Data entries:
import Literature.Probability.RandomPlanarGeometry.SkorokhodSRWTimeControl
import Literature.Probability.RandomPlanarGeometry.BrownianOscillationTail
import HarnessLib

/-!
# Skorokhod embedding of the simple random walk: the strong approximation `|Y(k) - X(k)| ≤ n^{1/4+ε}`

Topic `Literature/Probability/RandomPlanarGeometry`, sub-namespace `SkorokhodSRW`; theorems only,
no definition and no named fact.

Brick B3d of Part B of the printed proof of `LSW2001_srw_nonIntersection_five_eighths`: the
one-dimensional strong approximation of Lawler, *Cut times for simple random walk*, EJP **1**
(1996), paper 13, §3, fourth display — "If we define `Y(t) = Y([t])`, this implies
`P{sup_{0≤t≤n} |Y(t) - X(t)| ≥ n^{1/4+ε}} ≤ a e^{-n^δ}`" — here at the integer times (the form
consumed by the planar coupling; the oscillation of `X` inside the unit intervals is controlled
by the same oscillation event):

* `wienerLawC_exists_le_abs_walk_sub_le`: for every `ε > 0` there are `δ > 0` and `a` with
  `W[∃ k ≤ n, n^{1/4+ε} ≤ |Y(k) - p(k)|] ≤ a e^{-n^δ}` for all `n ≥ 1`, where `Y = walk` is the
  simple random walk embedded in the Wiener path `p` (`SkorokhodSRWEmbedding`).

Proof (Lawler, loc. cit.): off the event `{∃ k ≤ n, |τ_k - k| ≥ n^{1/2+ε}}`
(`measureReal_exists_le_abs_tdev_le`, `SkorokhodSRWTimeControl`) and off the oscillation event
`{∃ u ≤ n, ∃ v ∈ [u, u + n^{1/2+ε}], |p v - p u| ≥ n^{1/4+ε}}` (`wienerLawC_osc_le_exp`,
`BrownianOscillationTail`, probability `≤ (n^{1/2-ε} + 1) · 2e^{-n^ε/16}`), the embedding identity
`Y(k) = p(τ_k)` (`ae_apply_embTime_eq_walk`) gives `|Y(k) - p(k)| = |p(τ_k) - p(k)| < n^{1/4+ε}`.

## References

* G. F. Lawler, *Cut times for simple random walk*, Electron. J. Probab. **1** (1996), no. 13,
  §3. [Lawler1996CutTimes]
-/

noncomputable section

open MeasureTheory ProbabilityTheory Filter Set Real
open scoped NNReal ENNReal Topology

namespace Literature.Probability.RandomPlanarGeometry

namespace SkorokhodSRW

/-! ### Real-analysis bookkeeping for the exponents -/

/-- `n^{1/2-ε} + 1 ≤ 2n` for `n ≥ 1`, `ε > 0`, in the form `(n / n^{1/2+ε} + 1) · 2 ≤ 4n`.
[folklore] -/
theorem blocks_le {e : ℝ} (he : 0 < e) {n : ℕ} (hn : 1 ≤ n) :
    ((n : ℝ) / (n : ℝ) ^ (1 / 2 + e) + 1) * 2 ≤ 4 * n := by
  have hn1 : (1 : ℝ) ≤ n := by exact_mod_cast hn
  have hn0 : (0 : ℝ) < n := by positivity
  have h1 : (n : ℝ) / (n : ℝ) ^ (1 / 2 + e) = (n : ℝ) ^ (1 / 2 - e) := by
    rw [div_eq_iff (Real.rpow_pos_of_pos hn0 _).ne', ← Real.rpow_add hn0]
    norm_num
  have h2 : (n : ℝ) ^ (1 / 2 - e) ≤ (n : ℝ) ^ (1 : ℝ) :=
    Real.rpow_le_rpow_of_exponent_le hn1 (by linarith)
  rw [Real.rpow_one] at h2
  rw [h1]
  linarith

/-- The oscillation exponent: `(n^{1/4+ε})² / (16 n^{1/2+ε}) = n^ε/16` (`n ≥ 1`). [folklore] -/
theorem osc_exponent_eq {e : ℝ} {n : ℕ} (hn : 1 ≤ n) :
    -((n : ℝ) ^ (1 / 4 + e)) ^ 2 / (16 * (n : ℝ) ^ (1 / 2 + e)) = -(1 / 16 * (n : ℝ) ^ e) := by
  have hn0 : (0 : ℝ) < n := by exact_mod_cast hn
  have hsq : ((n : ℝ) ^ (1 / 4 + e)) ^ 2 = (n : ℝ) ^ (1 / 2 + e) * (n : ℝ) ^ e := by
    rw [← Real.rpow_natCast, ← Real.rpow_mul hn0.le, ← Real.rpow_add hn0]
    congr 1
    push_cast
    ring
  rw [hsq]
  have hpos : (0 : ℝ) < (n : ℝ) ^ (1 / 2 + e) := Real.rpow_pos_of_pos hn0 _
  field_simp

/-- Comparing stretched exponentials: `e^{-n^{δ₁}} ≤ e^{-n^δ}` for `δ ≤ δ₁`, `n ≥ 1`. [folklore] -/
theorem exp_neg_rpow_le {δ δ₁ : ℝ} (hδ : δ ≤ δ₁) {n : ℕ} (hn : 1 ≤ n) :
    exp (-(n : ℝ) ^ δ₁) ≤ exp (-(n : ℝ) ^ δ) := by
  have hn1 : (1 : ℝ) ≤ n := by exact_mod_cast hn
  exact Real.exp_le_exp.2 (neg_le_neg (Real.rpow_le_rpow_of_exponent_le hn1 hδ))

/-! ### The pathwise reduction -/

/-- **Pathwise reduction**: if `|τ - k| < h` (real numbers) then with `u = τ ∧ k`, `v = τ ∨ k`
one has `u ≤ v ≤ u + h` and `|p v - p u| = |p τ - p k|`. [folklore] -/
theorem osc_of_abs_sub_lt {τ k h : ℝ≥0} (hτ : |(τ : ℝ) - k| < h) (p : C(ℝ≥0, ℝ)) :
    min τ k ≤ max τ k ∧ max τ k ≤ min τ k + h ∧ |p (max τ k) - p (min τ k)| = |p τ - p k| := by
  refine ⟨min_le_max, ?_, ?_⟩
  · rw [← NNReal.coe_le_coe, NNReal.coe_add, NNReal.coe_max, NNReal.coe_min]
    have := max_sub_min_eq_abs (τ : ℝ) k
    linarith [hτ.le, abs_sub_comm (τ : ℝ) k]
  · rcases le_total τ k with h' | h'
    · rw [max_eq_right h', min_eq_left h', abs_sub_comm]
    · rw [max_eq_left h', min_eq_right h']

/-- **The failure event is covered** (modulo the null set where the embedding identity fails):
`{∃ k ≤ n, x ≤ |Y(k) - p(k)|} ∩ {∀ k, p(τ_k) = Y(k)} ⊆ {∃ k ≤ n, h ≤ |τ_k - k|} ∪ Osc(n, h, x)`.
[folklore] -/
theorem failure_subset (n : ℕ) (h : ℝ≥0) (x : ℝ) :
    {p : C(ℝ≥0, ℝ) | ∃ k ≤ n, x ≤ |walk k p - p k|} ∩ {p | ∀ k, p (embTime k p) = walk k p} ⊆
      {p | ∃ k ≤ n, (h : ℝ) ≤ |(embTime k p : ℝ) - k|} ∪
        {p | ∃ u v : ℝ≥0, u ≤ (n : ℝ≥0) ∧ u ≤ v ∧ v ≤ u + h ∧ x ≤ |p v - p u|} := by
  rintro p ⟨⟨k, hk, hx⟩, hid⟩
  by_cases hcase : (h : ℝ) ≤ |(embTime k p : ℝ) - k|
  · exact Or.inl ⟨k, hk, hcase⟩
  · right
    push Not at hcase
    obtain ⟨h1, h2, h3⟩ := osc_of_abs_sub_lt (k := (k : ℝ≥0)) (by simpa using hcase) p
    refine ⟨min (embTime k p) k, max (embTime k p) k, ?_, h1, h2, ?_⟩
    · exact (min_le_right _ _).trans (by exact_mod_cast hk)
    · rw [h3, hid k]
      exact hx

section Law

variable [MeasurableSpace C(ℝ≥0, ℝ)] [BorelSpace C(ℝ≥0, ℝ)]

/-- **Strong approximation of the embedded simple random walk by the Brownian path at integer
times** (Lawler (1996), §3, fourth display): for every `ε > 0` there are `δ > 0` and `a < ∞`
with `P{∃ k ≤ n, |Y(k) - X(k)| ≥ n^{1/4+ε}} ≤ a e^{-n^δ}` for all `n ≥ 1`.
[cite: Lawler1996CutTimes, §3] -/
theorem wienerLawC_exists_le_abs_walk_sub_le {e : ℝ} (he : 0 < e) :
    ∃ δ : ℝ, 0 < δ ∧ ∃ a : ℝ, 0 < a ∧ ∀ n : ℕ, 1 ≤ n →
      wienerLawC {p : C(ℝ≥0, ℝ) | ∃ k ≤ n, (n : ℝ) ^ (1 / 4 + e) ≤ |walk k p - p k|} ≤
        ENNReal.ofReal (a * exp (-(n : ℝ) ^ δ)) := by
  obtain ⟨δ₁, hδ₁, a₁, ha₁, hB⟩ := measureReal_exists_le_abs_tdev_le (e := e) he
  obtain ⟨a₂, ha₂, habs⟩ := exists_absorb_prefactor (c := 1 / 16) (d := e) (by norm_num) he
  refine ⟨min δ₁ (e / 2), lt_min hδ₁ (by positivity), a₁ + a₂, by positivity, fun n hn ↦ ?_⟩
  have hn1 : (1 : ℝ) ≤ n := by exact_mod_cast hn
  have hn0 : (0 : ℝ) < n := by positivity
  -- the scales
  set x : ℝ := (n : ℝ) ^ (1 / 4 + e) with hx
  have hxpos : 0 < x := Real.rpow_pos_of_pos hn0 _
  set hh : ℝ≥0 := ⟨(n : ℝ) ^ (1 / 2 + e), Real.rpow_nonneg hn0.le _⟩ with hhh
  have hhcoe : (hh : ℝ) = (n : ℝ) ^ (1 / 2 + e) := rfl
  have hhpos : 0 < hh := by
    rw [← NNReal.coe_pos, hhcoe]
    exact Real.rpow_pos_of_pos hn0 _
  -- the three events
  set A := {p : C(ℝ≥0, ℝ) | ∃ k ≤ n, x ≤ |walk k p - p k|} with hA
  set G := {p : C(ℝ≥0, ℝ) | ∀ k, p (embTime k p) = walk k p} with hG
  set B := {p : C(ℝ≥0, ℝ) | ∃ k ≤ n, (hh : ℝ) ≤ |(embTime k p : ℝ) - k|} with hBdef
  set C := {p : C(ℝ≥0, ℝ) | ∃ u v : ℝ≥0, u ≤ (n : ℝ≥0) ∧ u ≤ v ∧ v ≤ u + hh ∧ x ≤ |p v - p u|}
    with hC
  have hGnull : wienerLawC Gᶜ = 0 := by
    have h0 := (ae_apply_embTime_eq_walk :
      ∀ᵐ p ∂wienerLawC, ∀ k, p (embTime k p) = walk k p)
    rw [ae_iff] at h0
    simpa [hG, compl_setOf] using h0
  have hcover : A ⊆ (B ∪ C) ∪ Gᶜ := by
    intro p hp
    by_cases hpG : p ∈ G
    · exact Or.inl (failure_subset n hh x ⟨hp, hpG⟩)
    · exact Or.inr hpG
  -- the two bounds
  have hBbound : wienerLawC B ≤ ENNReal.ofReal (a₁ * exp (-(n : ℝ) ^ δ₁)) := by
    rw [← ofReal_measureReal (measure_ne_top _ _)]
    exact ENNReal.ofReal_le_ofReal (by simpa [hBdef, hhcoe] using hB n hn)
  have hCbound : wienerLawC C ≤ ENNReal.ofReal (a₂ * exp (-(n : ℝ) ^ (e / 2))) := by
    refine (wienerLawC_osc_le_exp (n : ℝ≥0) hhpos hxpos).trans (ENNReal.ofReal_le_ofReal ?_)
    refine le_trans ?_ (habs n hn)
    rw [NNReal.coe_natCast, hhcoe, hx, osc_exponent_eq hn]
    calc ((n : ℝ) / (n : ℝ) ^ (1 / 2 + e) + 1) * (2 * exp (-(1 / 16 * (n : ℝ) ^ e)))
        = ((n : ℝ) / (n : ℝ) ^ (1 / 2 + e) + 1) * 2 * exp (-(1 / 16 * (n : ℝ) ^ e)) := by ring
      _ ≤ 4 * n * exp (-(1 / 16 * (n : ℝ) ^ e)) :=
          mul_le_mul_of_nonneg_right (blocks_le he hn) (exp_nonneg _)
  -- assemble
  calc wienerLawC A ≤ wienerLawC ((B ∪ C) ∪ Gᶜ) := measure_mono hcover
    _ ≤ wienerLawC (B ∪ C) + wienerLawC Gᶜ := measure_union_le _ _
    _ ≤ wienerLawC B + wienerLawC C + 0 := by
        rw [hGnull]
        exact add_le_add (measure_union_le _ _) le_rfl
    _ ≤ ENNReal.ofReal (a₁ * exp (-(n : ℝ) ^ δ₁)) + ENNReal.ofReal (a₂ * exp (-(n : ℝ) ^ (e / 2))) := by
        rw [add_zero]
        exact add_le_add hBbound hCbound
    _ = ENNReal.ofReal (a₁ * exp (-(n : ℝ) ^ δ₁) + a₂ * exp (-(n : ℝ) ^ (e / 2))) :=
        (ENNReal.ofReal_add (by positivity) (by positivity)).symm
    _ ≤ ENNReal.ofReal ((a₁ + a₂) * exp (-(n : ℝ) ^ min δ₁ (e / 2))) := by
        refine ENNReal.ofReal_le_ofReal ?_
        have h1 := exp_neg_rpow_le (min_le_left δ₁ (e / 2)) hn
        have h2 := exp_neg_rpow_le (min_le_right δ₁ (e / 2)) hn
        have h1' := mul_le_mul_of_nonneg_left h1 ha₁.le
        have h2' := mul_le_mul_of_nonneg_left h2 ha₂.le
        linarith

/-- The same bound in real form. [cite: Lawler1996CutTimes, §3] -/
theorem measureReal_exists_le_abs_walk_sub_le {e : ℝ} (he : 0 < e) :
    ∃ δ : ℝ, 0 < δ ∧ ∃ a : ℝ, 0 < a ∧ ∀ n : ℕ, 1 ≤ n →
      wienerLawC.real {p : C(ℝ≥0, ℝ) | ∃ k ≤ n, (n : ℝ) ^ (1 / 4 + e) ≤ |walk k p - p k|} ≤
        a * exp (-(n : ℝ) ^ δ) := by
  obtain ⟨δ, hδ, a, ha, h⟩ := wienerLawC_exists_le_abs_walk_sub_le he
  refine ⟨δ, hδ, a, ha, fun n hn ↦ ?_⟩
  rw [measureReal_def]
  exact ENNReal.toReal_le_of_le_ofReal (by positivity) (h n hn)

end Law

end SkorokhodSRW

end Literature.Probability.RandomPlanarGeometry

TRY IT: Among the lines above, return those that hold the word "ENNReal".

COMPLETED TASK:
open scoped NNReal ENNReal Topology
        ENNReal.ofReal (a * exp (-(n : ℝ) ^ δ)) := by
  have hBbound : wienerLawC B ≤ ENNReal.ofReal (a₁ * exp (-(n : ℝ) ^ δ₁)) := by
    exact ENNReal.ofReal_le_ofReal (by simpa [hBdef, hhcoe] using hB n hn)
  have hCbound : wienerLawC C ≤ ENNReal.ofReal (a₂ * exp (-(n : ℝ) ^ (e / 2))) := by
    refine (wienerLawC_osc_le_exp (n : ℝ≥0) hhpos hxpos).trans (ENNReal.ofReal_le_ofReal ?_)
    _ ≤ ENNReal.ofReal (a₁ * exp (-(n : ℝ) ^ δ₁)) + ENNReal.ofReal (a₂ * exp (-(n : ℝ) ^ (e / 2))) := by
    _ = ENNReal.ofReal (a₁ * exp (-(n : ℝ) ^ δ₁) + a₂ * exp (-(n : ℝ) ^ (e / 2))) :=
        (ENNReal.ofReal_add (by positivity) (by positivity)).symm
    _ ≤ ENNReal.ofReal ((a₁ + a₂) * exp (-(n : ℝ) ^ min δ₁ (e / 2))) := by
        refine ENNReal.ofReal_le_ofReal ?_
  exact ENNReal.toReal_le_of_le_ofReal (by positivity) (h n hn)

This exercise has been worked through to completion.